Click here: https://indonesiacrowd.com/support-bonus/

Bank Sentral Indonesia memutuskan untuk menjaga tingkat suku bunga dasar (BI Rate), suku bunga deposito, serta suku bunga peminjaman. Keputusan tersebut mencerminkan komitmen terhadap kestabilan meskipun masih memberikan fleksibilitas dalam mengambil tindakan apabila ada peningkatan tekanan ekonomi.

Meskipun begitu, selama sesi tanya jawab, muncul pertanyaan penting tentang alasan mengapa kondisi ekonomi tampak positif, namun sebaliknya di lapangan banyak yang kehilangan pekerjaannya, industri kurang berpartisipasi dalam penyerapan tenaga kerja, serta cadangan devisa berkurang disebabkan oleh utang baru.

Jawaban atas pertanyaan itu dengan tegas menyatakan bahwa kebijakan Bank Indonesia bersifat proaktif dan dirancang lewat proses Rapat Dewan Gubernur yang mendalam. Akan tetapi, kesetabilan ekonomi makro tak selalu langsung berdampak pada sektor nyata tanpa dukungan kolaborasi antar-sektor. Moneter sendiri tidaklah cukup. Diperlukan peningkatan penggunaan sumber daya dalam negeri untuk membangun lapangan pekerjaan dan menggalakkan kemajuan sosial-ekonomi rakyat.

Pada sesi kedua, Bpk. Sagita Rachamanira, Deputi Direktur dari Departemen Kebijakan Makroprudensial, menyajikan tentang kebijakan makroprudensial. Menurut presentasi beliau, harga dari suatu krisis keuangan sungguh tinggi. Oleh karena itu, memelihara stabilitas sistem keuangan merupakan hal wajib.

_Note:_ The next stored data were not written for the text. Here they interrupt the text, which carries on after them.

import Summits.Ventures.HSemireg.ContractionSpanThetaSecantNondeg

/-!
# Venture HSemireg — NON-DEGENERACY of a twist / polarisation 2-vector from its top power: `Θ^N ≠ 0` gives the hypothesis `hnd`

HONEST FRAMING. Part of the Lean index of the computation cell `pub-hsemireg` (seat w3-mod4-1 gen 8, W3 SPECIAL FIBRES,
MOD4-OFFSPLIT §13: the last by-value input of THEOREM R on the real carriers after FILES 7–8 is the non-degeneracy `hnd` of the
polarisation 2-vector on `L^⊥ = (H^{0,1})^⊥`, the hypothesis of p6's `ContractionSpan.span_secant_eq` /
`exists_basis_twoVector_eq`). Finite-dimensional exterior / linear algebra over a field ONLY: no variety, no cohomology theory,
no semiregularity map; nothing here says that HC / HC_CM / HC_AV holds; no Literature fact is declared; NO definition.

WHAT IS PROVED. For `dim V = N + N`, `dim L = N` and a 2-vector `Θ ∈ span{ι v · ι l : l ∈ L}` («type `(1,1)` w.r.t. `L`»):
**`hnd_of_pow_ne_zero`** — if `Θ^N ≠ 0` (its top divided power, «the volume `h^{2n}/(2n)! ≠ 0`»), then `Θ` is non-degenerate
on `L^⊥`: `ι(L) ⊆ span{ι_φ Θ : φ ∈ L^⊥}`. Proof: collect `Θ = Σ ι(p_i) ι(q_i)` on a basis `q` of `L` (p6's
`exists_eq_sum_ι_mul_ι`); if `U := span p ⊔ L` were a proper subspace then `Θ` would lie in the image of `⋀² U` and `Θ^N` in the
image of `⋀^{2N} U = 0` (`dim U < 2N`, Mathlib `exteriorPower.finrank_eq`), so `U = V`, `(p, q)` is a basis of `V`
(`basisOfTopLeSpanOfCardEqFinrank`), and the coordinate forms of the `p_i` — which kill `L` — realise every `ι(q_j)` as
`ι_φ Θ = Σ φ(p_i) ι(q_i)`. So on the real carriers the polarisation's non-degeneracy is the intrinsic condition `ĥ^{2n} ≠ 0` in
`ΛH¹` (sequel). Everything PROVED, 0 sorry.
References: [BourbakiAlgebre1a3] Ch. II §7 no. 5, Ch. III §7 no. 2 and no. 8 (`⋀^k` of a space of dimension `< k` is `0`).
-/

noncomputable section

open CliffordAlgebra (contractLeft)
open ExteriorAlgebra (ι)
open Module

namespace Summit.Ventures.HSemireg.WeilFrame

open Summit.Ventures.HSemireg.ContractionSpan

variable {K : Type*} [Field K] {V : Type*} [AddCommGroup V] [Module K V]

/-- `ι x` lies in the image of `⋀¹ U` for `x ∈ U`. -/
private lemma ι_mem_map_pow_one {U : Submodule K V} {x : V} (hx : x ∈ U) :
    ι K x ∈ (⋀[K]^1 ↥U).map (ExteriorAlgebra.map U.subtype).toLinearMap := by
  refine ⟨ι K (⟨x, hx⟩ : ↥U), ?_, ?_⟩
  · change ι K (⟨x, hx⟩ : ↥U) ∈ LinearMap.range (ι K : ↥U →ₗ[K] ExteriorAlgebra K ↥U) ^ 1
    rw [pow_one]; exact LinearMap.mem_range_self _ _
  · rw [AlgHom.toLinearMap_apply, ExteriorAlgebra.map_apply_ι, Submodule.subtype_apply]

/-- images of exterior powers of `U` multiply degree-wise. -/
private lemma mul_mem_map_pow {U : Submodule K V} {i j : ℕ} {x y : ExteriorAlgebra K V}
    (hx : x ∈ (⋀[K]^i ↥U).map (ExteriorAlgebra.map U.subtype).toLinearMap)
    (hy : y ∈ (⋀[K]^j ↥U).map (ExteriorAlgebra.map U.subtype).toLinearMap) :
    x * y ∈ (⋀[K]^(i + j) ↥U).map (ExteriorAlgebra.map U.subtype).toLinearMap := by
  obtain ⟨a, ha, rfl⟩ := hx
  obtain ⟨b, hb, rfl⟩ := hy
  exact ⟨a * b, SetLike.mul_mem_graded ha hb, by rw [AlgHom.toLinearMap_apply, AlgHom.toLinearMap_apply,
    AlgHom.toLinearMap_apply, map_mul]⟩

/-- powers of an element of the image of `⋀² U` lie in the images of `⋀^{2m} U`. -/
private lemma pow_mem_map_pow {U : Submodule K V} {x : ExteriorAlgebra K V}
    (hx : x ∈ (⋀[K]^2 ↥U).map (ExteriorAlgebra.map U.subtype).toLinearMap) :
    ∀ m : ℕ, x ^ m ∈ (⋀[K]^(2 * m) ↥U).map (ExteriorAlgebra.map U.subtype).toLinearMap
  | 0 => by
    rw [mul_zero, pow_zero]
    exact ⟨1, SetLike.one_mem_graded _, by rw [AlgHom.toLinearMap_apply, map_one]⟩
  | m + 1 => by
    have h := mul_mem_map_pow (pow_mem_map_pow hx m) hx
    rw [← pow_succ] at h
    rw [show 2 * (m + 1) = 2 * m + 2 by ring]
    exact h

/-- `⋀^k U = 0` for `k > dim U`, hence its image in `ΛV` is `0`. [cite: BourbakiAlgebre1a3, Ch. III §7 no. 8] -/
private lemma map_pow_eq_bot_of_lt [FiniteDimensional K V] (U : Submodule K V) {k : ℕ} (hk : finrank K ↥U < k) :
    (⋀[K]^k ↥U).map (ExteriorAlgebra.map U.subtype).toLinearMap = ⊥ := by
  have h0 : finrank K ↥(⋀[K]^k ↥U) = 0 := by rw [exteriorPower.finrank_eq, Nat.choose_eq_zero_of_lt hk]
  rw [Submodule.finrank_eq_zero.mp h0, Submodule.map_bot]

/-- **NON-DEGENERACY FROM THE TOP POWER.** `dim V = N + N`, `dim L = N`, `Θ ∈ span{ι v · ι l : l ∈ L}`, `Θ^N ≠ 0` ⇒
`ι(L) ⊆ span{ι_φ Θ : φ ∈ L^⊥}` (the hypothesis `hnd` of `ContractionSpan.span_secant_eq`, of `exists_basis_twoVector_eq` and of
the Weil-frame theorems). [cite: BourbakiAlgebre1a3, Ch. II §7 no. 5] [cite: BourbakiAlgebre1a3, Ch. III §7 no. 8] -/
theorem hnd_of_pow_ne_zero [FiniteDimensional K V] {N : ℕ} (hV : finrank K V = N + N) (L : Submodule K V)
    (hL : finrank K L = N) {Θ : ExteriorAlgebra K V}
    (hΘ : Θ ∈ Submodule.span K {z : ExteriorAlgebra K V | ∃ v : V, ∃ q ∈ (L : Set V), z = ι K v * ι K q})
    (hpow : Θ ^ N ≠ 0) :
    ∀ l ∈ (L : Set V), ι K l ∈ Submodule.span K {y : ExteriorAlgebra K V |
      ∃ φ ∈ {θ : Module.Dual K V | ∀ q ∈ L, θ q = 0}, y = contractLeft φ Θ} := by
  let qb : Basis (Fin N) K L := (Module.finBasis K L).reindex (finCongr hL)
  obtain ⟨p, hp⟩ := exists_eq_sum_ι_mul_ι L qb hΘ
  -- (1) `span p ⊔ L = V`, else `Θ^N = 0`
  obtain ⟨U, hUdef⟩ : ∃ U : Submodule K V, U = Submodule.span K (Set.range p) ⊔ L := ⟨_, rfl⟩
  have hpi : ∀ i, p i ∈ U := fun i => by
    rw [hUdef]; exact Submodule.mem_sup_left (Submodule.subset_span (Set.mem_range_self i))
  have hqi : ∀ i, (qb i : V) ∈ U := fun i => by rw [hUdef]; exact Submodule.mem_sup_right (qb i).2
  have hU : U = ⊤ := by
    by_contra hne
    apply hpow
    have hlt : finrank K ↥U < N + N := by rw [← hV]; exact Submodule.finrank_lt hne
    have hΘU : Θ ∈ (⋀[K]^2 ↥U).map (ExteriorAlgebra.map U.subtype).toLinearMap := by
      rw [hp]
      refine Submodule.sum_mem _ fun i _ => ?_
      have h := mul_mem_map_pow (ι_mem_map_pow_one (hpi i)) (ι_mem_map_pow_one (hqi i))
      exact h
    have h := pow_mem_map_pow hΘU N
    rw [map_pow_eq_bot_of_lt U (by omega), Submodule.mem_bot] at h
    exact h
  -- (2) `(p, q)` is a basis of `V`
  have hspan : ⊤ ≤ Submodule.span K (Set.range (Sum.elim p fun i => (qb i : V))) := by
    rw [Set.Sum.elim_range, Submodule.span_union]
    have hq : Submodule.span K (Set.range fun i => (qb i : V)) = L := by
      rw [show (fun i => (qb i : V)) = L.subtype ∘ qb from rfl, Set.range_comp, Submodule.span_image, qb.span_eq,
        Submodule.map_top, Submodule.range_subtype]
    rw [hq, ← hUdef, hU]
  have hcard : Fintype.card (Fin N ⊕ Fin N) = finrank K V := by rw [Fintype.card_sum, Fintype.card_fin, hV]
  let b : Basis (Fin N ⊕ Fin N) K V := basisOfTopLeSpanOfCardEqFinrank _ hspan hcard
  have hb : ⇑b = Sum.elim p fun i => (qb i : V) := coe_basisOfTopLeSpanOfCardEqFinrank _ _ _
  -- the coordinate forms of the `p`-half kill `L` and are dual to `p`
  have hcoord_q : ∀ (i j : Fin N), b.coord (Sum.inl i) (qb j : V) = 0 := fun i j => by
    have : (qb j : V) = b (Sum.inr j) := by rw [hb, Sum.elim_inr]
    rw [this, Basis.coord_apply, Basis.repr_self, Finsupp.single_apply, if_neg Sum.inr_ne_inl]
  have hcoord_p : ∀ (i j : Fin N), b.coord (Sum.inl i) (p j) = if j = i then 1 else 0 := fun i j => by
    have : p j = b (Sum.inl j) := by rw [hb, Sum.elim_inl]
    rw [this, Basis.coord_apply, Basis.repr_self, Finsupp.single_apply]
    by_cases hji : j = i
    · subst hji; rw [if_pos rfl, if_pos rfl]
    · rw [if_neg (fun h => hji (Sum.inl_injective h)), if_neg hji]
  have hcoord_L : ∀ (i : Fin N), ∀ q ∈ L, b.coord (Sum.inl i) q = 0 := by
    intro i q hq
    have hq' : q = ∑ j, qb.repr ⟨q, hq⟩ j • (qb j : V) := by
      have h := congrArg (Submodule.subtype L) (qb.sum_repr ⟨q, hq⟩).symm
      rw [map_sum] at h
      simpa only [Submodule.subtype_apply, map_smul] using h
    rw [hq', map_sum]
    exact Finset.sum_eq_zero fun j _ => by rw [map_smul, hcoord_q, smul_zero]
  -- (3) every `ι(q_j)`, hence `ι(L)`, is a contraction of `Θ`
  have hgen : ∀ j : Fin N, ι K (qb j : V) ∈ Submodule.span K {y : ExteriorAlgebra K V |
      ∃ φ ∈ {θ : Module.Dual K V | ∀ q ∈ L, θ q = 0}, y = contractLeft φ Θ} := by
    intro j
    refine Submodule.subset_span ⟨b.coord (Sum.inl j), hcoord_L j, ?_⟩
    rw [hp, map_sum]
    simp_rw [contractLeft_ι_mul_ι_of_apply_eq_zero _ (hcoord_L j _ (qb _).2), hcoord_p j, ite_smul, one_smul, zero_smul,
      Finset.sum_ite_eq', Finset.mem_univ, if_true]
  intro l hl
  have hl' : l = ∑ j, qb.repr ⟨l, hl⟩ j • (qb j : V) := by
    have h := congrArg (Submodule.subtype L) (qb.sum_repr ⟨l, hl⟩).symm
    rw [map_sum] at h
    simpa only [Submodule.subtype_apply, map_smul] using h
  rw [hl', map_sum]
  exact Submodule.sum_mem _ fun j _ => by rw [map_smul]; exact Submodule.smul_mem _ _ (hgen j)

end Summit.Ventures.HSemireg.WeilFrame

end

Dengan menggunakan alat-alat seperti Rasio Intermediasi Makroprudensial (RIM), Kebijakan Insentif Likuiditas Makroprudensial (KLM), serta Penyangga Likuiditas Makroprudensial (PLM), Bank Indonesia (BI) bertujuan untuk memastikan bahwa pendanaan tetap pada tingkatan yang tepat tanpa merugikan stabilitas institusi keuangan. Walaupun ada peningkatan dalam risiko kredit seiring dengan ketidaktetapan ekonomi global, daya dukung modal di perbankan tetap solid, likuiditas dipertahankan, dan kapabilitas pembayaran juga masih stabil.

UMKM tetap menjadi fokus utama. Pemberian kredit di sektor ini meningkat, walaupun masih dalam skala terbatas. Lewat Kebijakan Insentif Likuiditas Makroprudensial (KLM), Bank Indonesia mengeluarkan relaksasi Giro Wajib Minimum (GWM) untuk bank-bank yang berhasil mencapai sasarannya dalam penyaluran kredit, bertujuan agar dapat memperluas pendanaan ke berbagai bidang produksi.

Pembahasan sesi akhir menyinggung tentang mekanisme pembayaran yang dipresentasikan oleh Irfan Hendrayadi dari Departemen Kebijakan Sistem Pembayaran. Dia membandingkan sistem ini dengan pengereman pada mobil bila tak dikelola secara efisien. Target pokoknya ialah merancang suatu sistem yang responsif, aman, serta mendorong kinerja ekonomi.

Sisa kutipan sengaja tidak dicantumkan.